As an alternative to modifying the built in hydrogens.xml
and residues.xml
files, you can put your definitions in separate files and load them with loadHydrogenDefinitions() and loadBondDefinitions(). Also, the strictly correct approach is not to add any bond definitions, but instead to include CONECT records in the PDB file defining all the bonds. According to the PDB spec, CONECT records are required for nonstandard residues.
Some years later...
I have some code that I used for PEG-ylating residues, which maybe extended to other non-canonicals. In a nutshell, given the smiles string for the non-canonical sidechain and the insertion residue, such as script would:
- parameterize the non-canonical using the 'GAFFTemplateGenerator` from openmmforcefield with am1bcc charge assignment (which is not the best I know)
- graft the non-canonical sidechain to the backbone in the topology
- then add forcefield parameters between the existing backbone and the sidechain CB using amber protein ff parameters
This is of course pretty approximate since the sidechain is all GAFF, the backbone is all ff14SB, and the interface is ad-hic decided to be ff14SB as well. But its one first step towards such an automation. If you think its a good idea, I can make a PR to Modeller
. But since this involves openmmforcefield as well as openff toolkit's Molecule
API, what might be a better place to make the PR? Your thoughts @peastman @jchodera ?
I think openmmforcefields is the best place for it. It already depends on both OpenMM and OpenFF Toolkit, while neither of them depends on it.

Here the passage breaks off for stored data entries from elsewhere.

import Summits.BirchSwinnertonDyer.Rank1Residual.Additive.CyclotomicThreeSplitMultiplicativeReduction
import Summits.BirchSwinnertonDyer.Rank1Residual.Additive.TateDataUnramifiedTorsion
import HarnessLib

/-!
# Split multiplicative reduction persists at EVERY place above the prime, over any number field;
# the Tamagawa witness of the budget programme at the places of a layer `K' ⊇ ℚ`
# (cell `b2b-bsdres`, team n1011, seat p16 GEN 4; row T-BUD5-K FILE 6, lead R5-51 deal
# "Tate-data transfer ℚ_ℓ → (ℚ_n)_w for p10's `hwitn`", NO-TRANSFER form)

HONEST FRAMING (cell `b2b-bsdres`, run/shared/lean/b2b/bsd-rank1-residual/, verbatim in every
file): the goal of the cell is to DELETE the COMBINATION-SHAPED residual classes of the
Birch–Swinnerton-Dyer formula for ALL analytic-rank `≤ 1` elliptic curves over `ℚ` — "full BSD
formula for every rank `≤ 1` curve in class `C`" assembled STRICTLY from published theorems — so
that the rank-`≤ 1` remainder becomes exactly the CONSTRUCTION-SHAPED classes, which are TYPED
(missing-input `Prop`s), NOT attempted. This is not "finishing BSD". Team n1011 (N10 / N11, the
Route-G budget node): research route; no claim beyond the stated classes; nothing is booked; marks
UNCHANGED. Theorems only: no definition, no named fact, no `sorry`.

## What and why

n1011-p10's level-`n` socket `exists_finset_layerZero_of_tamagawaWitnesses` is instantiated at
`K' = κ.layer n` and wants, at every place `w ∣ ℓ` (`ℓ ≠ p` a Tamagawa prime of `V/ℚ`), the witness
`hwitn : ∃ u ∈ H¹_ur(K'_w, E[p]), u ∉ 𝓚_w`. This seat's
`exists_mem_unramifiedSubgroup_not_mem_kummerLocalConditionAt_of_tateUniformisation_of_torsion`
(`TateDataUnramifiedTorsion.lean`) gives it for ANY number field from: Tate's uniformisation (named
fact A40, applied over `K'` itself — no `q` is transported), SPLIT multiplicative reduction of
`V ⊗ K'` at `w`, `p ∉ w`, and unramified `p`-torsion at `w`. This file discharges the reduction-type
input once and for all:

* `hasSplitMultiplicativeReductionAt_baseChange_of_hasSplitMultiplicativeReductionAtPrime` — **for
  `V/ℚ` globally minimal with SPLIT multiplicative reduction at `ℓ`, `K` ANY number field and `𝔭` ANY
  place of `K` above `ℓ`: `V ⊗ K` has split multiplicative reduction at `𝔭`** (no ramification or
  degree hypothesis: `V_ℤ ⊗ 𝒪_𝔭` is minimal with multiplicative reduction — additive-p2's
  `isMinimalAt_and_hasMultiplicativeReductionAt_baseChange_of_mult` — and its node-tangent quadratic
  is that of `V_ℤ mod ℓ`, split over `𝔽_ℓ`, mapped along `𝔽_ℓ → k_𝔭`; the general-`𝔭` form of
  additive-p2's `hasSplitMultiplicativeReductionAt_baseChange_of_split`, which is `ℓ = 3`, `N(𝔭) = 3`).
* `exists_mem_unramifiedSubgroup_not_mem_kummerLocalConditionAt_baseChange_of_torsion` — **the
  level-`K` Tamagawa witness**: for `V/ℚ` globally minimal, split multiplicative at `ℓ ≠ p`, `K` any
  number field, `𝔭 ∣ ℓ`: granted A40, if the `p`-torsion of `V` over `K̄_𝔭` is unramified then
  `∃ u ∈ H¹_ur(K_𝔭, V[p])`, `u ∉ 𝓚_𝔭` — p10's `hwitn` with exactly TWO inputs left: the named fact A40
  and the unramifiedness of `V[p]` at `𝔭` ((L1), n1011-p14's deal: at a split multiplicative `𝔭 ∤ p`
  it is `p ∣ ord_𝔭(Δ_min)`, Silverman *ATAEC* Ex. 5.13 (b); not proved in the tree).

References: Silverman *AEC* VII.5 Prop. 5.1 (b), VII.1 Prop. 1.3 (b), Remark VII.1.1; *ATAEC* V.3,
V.5, Ex. 5.13; Greenberg LNM 1716 p. 74.
-/

noncomputable section

open scoped Classical NumberField

open WeierstrassCurve NumberField IsDedekindDomain Rat.HeightOneSpectrum
  Literature.NumberTheory.EllipticCurves Literature.NumberTheory.EllipticCurves.Rank1Residual
  Literature.NumberTheory.GaloisRepresentations Field

namespace Summit.BirchSwinnertonDyer.Rank1Residual.Additive

section Split

variable (V : WeierstrassCurve ℚ) [V.IsElliptic] [V.IsGloballyMinimal] (ℓ : ℕ) [hℓ : Fact ℓ.Prime]
variable {K : Type} [Field K] [NumberField K]

/-- **Split multiplicative reduction at `ℓ` persists at every place above `ℓ` of every number
field.** For `V/ℚ` globally minimal with split multiplicative reduction at `ℓ`, `K` a number field
and `𝔭` a place of `K` with `ℓ ∈ 𝔭`: `V ⊗ K` has split multiplicative reduction at `𝔭`. (`V_ℤ ⊗ 𝒪_𝔭`
is a minimal equation with multiplicative reduction — `c₄` is an `ℓ`-adic, hence `𝔭`-adic, unit —
and its node-tangent quadratic is the one of `V_ℤ mod ℓ`, which splits over `𝔽_ℓ`, read in
`k_𝔭 ⊇ 𝔽_ℓ`.) [cite: SilvermanAEC2009, VII.5 Prop. 5.1(b) and VII.1 Prop. 1.3(b)] -/
theorem hasSplitMultiplicativeReductionAt_baseChange_of_hasSplitMultiplicativeReductionAtPrime
    (𝔭 : HeightOneSpectrum (𝓞 K)) (hℓ𝔭 : ((ℓ : ℕ) : 𝓞 K) ∈ 𝔭.asIdeal)
    (hsplit : V.HasSplitMultiplicativeReductionAtPrime ℓ) :
    (V.baseChange K).HasSplitMultiplicativeReductionAt 𝔭 := by
  have hmult : V.HasMultiplicativeReductionAtPrime ℓ := hsplit.hasMultiplicativeReductionAtPrime
  set R := 𝔭.adicCompletionIntegers K with hR
  set X : WeierstrassCurve (𝔭.adicCompletion K) := (V.baseChange K).baseChange (𝔭.adicCompletion K)
    with hX
  obtain ⟨hminK, hmultK⟩ :=
    isMinimalAt_and_hasMultiplicativeReductionAt_baseChange_of_mult V (p := ℓ) hmult 𝔭 hℓ𝔭
  haveI hmin : X.IsMinimal R := hminK
  have hΔX : X.Δ ≠ 0 := by
    rw [hX, baseChange, map_Δ, baseChange, map_Δ]
    refine (map_ne_zero _).mpr ((map_ne_zero _).mpr V.isUnit_Δ.ne_zero)
  obtain ⟨D, hD⟩ : ∃ D : VariableChange (𝔭.adicCompletion K),
      (V.baseChange K).localMinimalModel 𝔭 = D • X := ⟨_, rfl⟩
  have hmultX : X.HasMultiplicativeReduction R := by
    have h := hmultK
    unfold HasMultiplicativeReductionAt at h
    rw [hD, hasMultiplicativeReduction_iff_of_isMinimal_of_eq_smul R rfl hΔX] at h
    exact h
  -- the integral model of `X` is `V_ℤ ⊗ 𝒪_𝔭`
  have h2 : X.integralModel R = (integralModelInt V).map (Int.castRingHom R) := by
    refine integralModel_eq_of_baseChange_eq _ _ ?_
    rw [hX]
    conv_rhs => rw [← map_integralModelInt V]
    rw [baseChange, baseChange, baseChange, map_map, map_map, map_map]
    exact congrArg (integralModelInt V).map (RingHom.ext_int _ _)
  -- the residue field `k_𝔭` has characteristic `ℓ`
  have hℓR : ((ℓ : ℕ) : R) ∈ IsLocalRing.maximalIdeal R := by
    rw [hR, LocalPoints.mem_maximalIdeal_iff 𝔭]
    simpa using LocalPoints.valuation_natCast_lt_one 𝔭 hℓ𝔭
  have hℓk : ((ℓ : ℕ) : IsLocalRing.ResidueField R) = 0 := by
    rw [← map_natCast (IsLocalRing.residue R), IsLocalRing.residue_eq_zero_iff]
    exact hℓR
  haveI hchar : CharP (IsLocalRing.ResidueField R) ℓ :=
    (CharP.charP_iff_prime_eq_zero hℓ.out).mpr hℓk
  let e : ZMod ℓ →+* IsLocalRing.ResidueField R := ZMod.castHom (dvd_refl ℓ) _
  have hsℓ := splits_nodal_of_hasSplitMultiplicativeReductionAtPrime V ℓ hsplit
  have hring : (algebraMap R (IsLocalRing.ResidueField R)).comp (Int.castRingHom R) =
      e.comp (Int.castRingHom (ZMod ℓ)) :=
    RingHom.ext_int _ _
  haveI : (D • X).IsMinimal R := by rw [← hD]; exact instIsMinimalLocalMinimalModel 𝔭 (V.baseChange K)
  unfold HasSplitMultiplicativeReductionAt
  rw [hD, hasSplitMultiplicativeReduction_iff_of_isMinimal_of_eq_smul R rfl hΔX,
    hasSplitMultiplicativeReduction_iff]
  refine ⟨hmultX, ?_⟩
  rw [h2, nodalTangents_map, Polynomial.map_map, hring, ← Polynomial.map_map, ← nodalTangents_map]
  exact hsℓ.map e

end Split

/-! ## The level-`K` Tamagawa witness -/

section Witness

variable (V : WeierstrassCurve ℚ) [V.IsElliptic] [V.IsGloballyMinimal] {ℓ p : ℕ}
  [hℓ : Fact ℓ.Prime] [hp : Fact p.Prime]
variable {K : Type} [Field K] [NumberField K]

/-- **The Tamagawa witness at the places of a number field above a split multiplicative prime
`ℓ ≠ p` of `V/ℚ`, from unramified `p`-torsion — modulo Tate's uniformisation (A40).** For `V/ℚ`
globally minimal with split multiplicative reduction at `ℓ`, `K` ANY number field (e.g. a layer
`ℚ_n` of the cyclotomic `ℤ_p`-extension) and `𝔭 ∋ ℓ` a place of `K`: if every `p`-torsion point of
`V` over `K̄_𝔭` is fixed by the inertia group of `K_𝔭`, then
`∃ u ∈ H¹_ur(K_𝔭, V[p])`, `u ∉ 𝓚_𝔭` — n1011-p10's binder `hwitn`, literally, for `W = V ⊗ K`.
CONDITIONAL on the named fact `Silverman1994_thmV53_tateUniformisation` (hypothesis `hU`); the other
binder `hI` is the unramifiedness of `V[p]` at `𝔭` ((L1): at a split multiplicative `𝔭 ∤ p` it is
`p ∣ ord_𝔭(Δ_min) = ord_ℓ(Δ_min(V))`, Silverman *ATAEC* Ex. 5.13 (b) — NOT proved in the tree).
[cite: SilvermanATAEC1994, Ch. V Thm. 3.1 (c),(d) and Thm. 5.3 (a),(b)]
[cite: GreenbergLNM1716, §3 p. 74 and Cor. 5.6 (proof)] -/
theorem exists_mem_unramifiedSubgroup_not_mem_kummerLocalConditionAt_baseChange_of_torsion
    (hU : Silverman1994_thmV53_tateUniformisation.{0}) (hne : ℓ ≠ p)
    (hsplit : V.HasSplitMultiplicativeReductionAtPrime ℓ)
    (𝔭 : HeightOneSpectrum (𝓞 K)) (hℓ𝔭 : ((ℓ : ℕ) : 𝓞 K) ∈ 𝔭.asIdeal)
    (hI : ∀ Q : localPoints (V.baseChange K) (𝔭.adicCompletion K), (p : ℤ) • Q = 0 →
      ∀ τ ∈ absInertia (𝔭.adicCompletion K), τ • Q = Q) :
    ∃ u ∈ DiscreteGaloisModule.unramifiedSubgroup
        (((V.baseChange K).torsionGaloisModule (p : ℤ)).restrictField (𝔭.adicCompletion K)) 1,
      u ∉ (V.baseChange K).kummerLocalConditionAt (p : ℤ) (𝔭.adicCompletion K) := by
  haveI : (V.baseChange K).IsElliptic := by rw [baseChange]; infer_instance
  exact (V.baseChange K).exists_mem_unramifiedSubgroup_not_mem_kummerLocalConditionAt_of_tateUniformisation_of_torsion
    𝔭 hU (hasSplitMultiplicativeReductionAt_baseChange_of_hasSplitMultiplicativeReductionAtPrime V ℓ 𝔭
      hℓ𝔭 hsplit) (HeightOneSpectrum.natCast_not_mem_asIdeal_of_prime_mem hℓ𝔭
        (fun h => hne ((Nat.prime_dvd_prime_iff_eq hℓ.out hp.out).mp h))) hI

end Witness

end Summit.BirchSwinnertonDyer.Rank1Residual.Additive

/-! ## Erratum (seat n1011-p16 GEN 5, 2026-08-21; documentation only — no declaration above changes)

The sentences in this file that call (L1) — "at a (split) multiplicative place `v ∤ p` with
`p ∣ ord_v(Δ_min)` the inertia group acts trivially on `E[p]`" — "NOT proved in the tree" /
"not in the tree" / "n1011-p14's deal" are RETIRED. (L1) IS a tree theorem, and was when this file
landed: `WeierstrassCurve.smul_eq_of_mem_inertia_of_hasMultiplicativeReductionAt_of_dvd`
(`Literature/NumberTheory/EllipticCurves/MultiplicativeUnramifiedTorsionProofs.lean`, in the tree since
2026-08-16; Kodaira–Néron over `K_v^nr`, no Tate curve; Serre, Invent. Math. 15 (1972) n° 1.12;
Silverman *ATAEC* Ex. 5.13 (b)), read on `absInertia K_v` through
`IsDedekindDomain.HeightOneSpectrum.inertia_eq_absInertia`
(`KodairaNeronUnramifiedInertiaProofs.lean`). The binder `hI` of `exists_mem_unramifiedSubgroup_not_mem_kummerLocalConditionAt_baseChange_of_torsion` is
thereby discharged from `p ∣ ord_v(Δ_min)`, i.e. from the census datum `p ∣ c_v` at a split
multiplicative place (`localTamagawaNumber_eq_ordMinimalDiscriminant_of_hasSplitMultiplicativeReductionAt`),
modulo A40 only and with NO `μ_p ⊄ K_v` side condition, in n1011-p01's row T-L1-KN file
`Summits/BirchSwinnertonDyer/Rank1Residual/Additive/SplitMultiplicativeWitnessOfTamagawa.lean` (p276169):
`forall_absInertia_smul_eq_of_dvd_ordMinimalDiscriminant`,
`exists_mem_unramifiedSubgroup_not_mem_kummerLocalConditionAt_of_tateUniformisation_of_split_of_dvd_localTamagawaNumber`
(any number field `K`, any split multiplicative `v ∤ p`) and
`exists_mem_unramifiedSubgroup_not_mem_kummerLocalConditionAt_baseChange_of_split_of_dvd_localTamagawaNumber`
(`V/ℚ` globally minimal, any number field, any place above the Tamagawa prime). The cell's
"(L1) residual scope" (lead R5-54) is EMPTY. -/

end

I recommend using SMIRNOFFTemplateGenerator with the most recent OpenFF force field. It's more accurate than GAFF.
Dear Tanmoy @tanmoy7989 did you end up submitting a PR to openmmforcefields to build non-canonical protein residue templates? We are modeling a receptor with a covalent inhibitor, and we can't find a good OpenFF-based semiautomatic tool to parameterize it. Your effort appears to be the closest to a solution. Thank you in advance!
Any help would be really appreciated here.
I am testing a likely useful prototype. I will share the script with anyone who commits to help add the feature to openmmforcefields. ;-)
Hi @egallicc, terribly sorry that I missed this earlier. So, I did not submit a PR, since my strategy was not general enough. In my scenario, I had to acylate a residue with a fatty acid, and the only logical workflow I decided was:
- combine the side chain of this amino acid with the fatty acid (or whatever other PTM you want here) and write out the combined SMILES string for this modified sidechain.
- treat this modified sidechain as a small molecule and use the
GAFFTemplateGenerator
to generate gaff parameters for this modified residue sidechain. - for gaff compatibility, use amber forcefield for the backbone of this amino acid (as well as for the rest of the protein).
- since heavy atoms and hydrogens at the point where the sidechain begins are now gaff atom-types, manually fill in amber ff parameters for the bonds, angles and torsions for the inter-backbone-sidechain parameters for this residue.
All of the above can be automated, but it would be very specific to the amber-gaff combo. Also the GAFFTemplateGenerator
uses am1-bcc approximation for charge assignment, and depending on how much accuracy you are shooting for, that may or may not be acceptable for you.
Hope this helps. If you have a strategy, please let me know. I'd be to happy to help in any way to add it to openmmforcefields
Yes, my approach is similar but with OpenFF. I expect it would work with GAFF as well, I am not sure.
Right, I think that, short of a full bespoke parameterization, any effort in this direction will be a bit of a hack.
I have no reason to believe that my approach is any better than yours. Shall we compare notes and see which one is the best candidate for a openmmforcefields PR? Crafting it as a feature of the TemplateGenerator is probably the best way to make it usable to the community.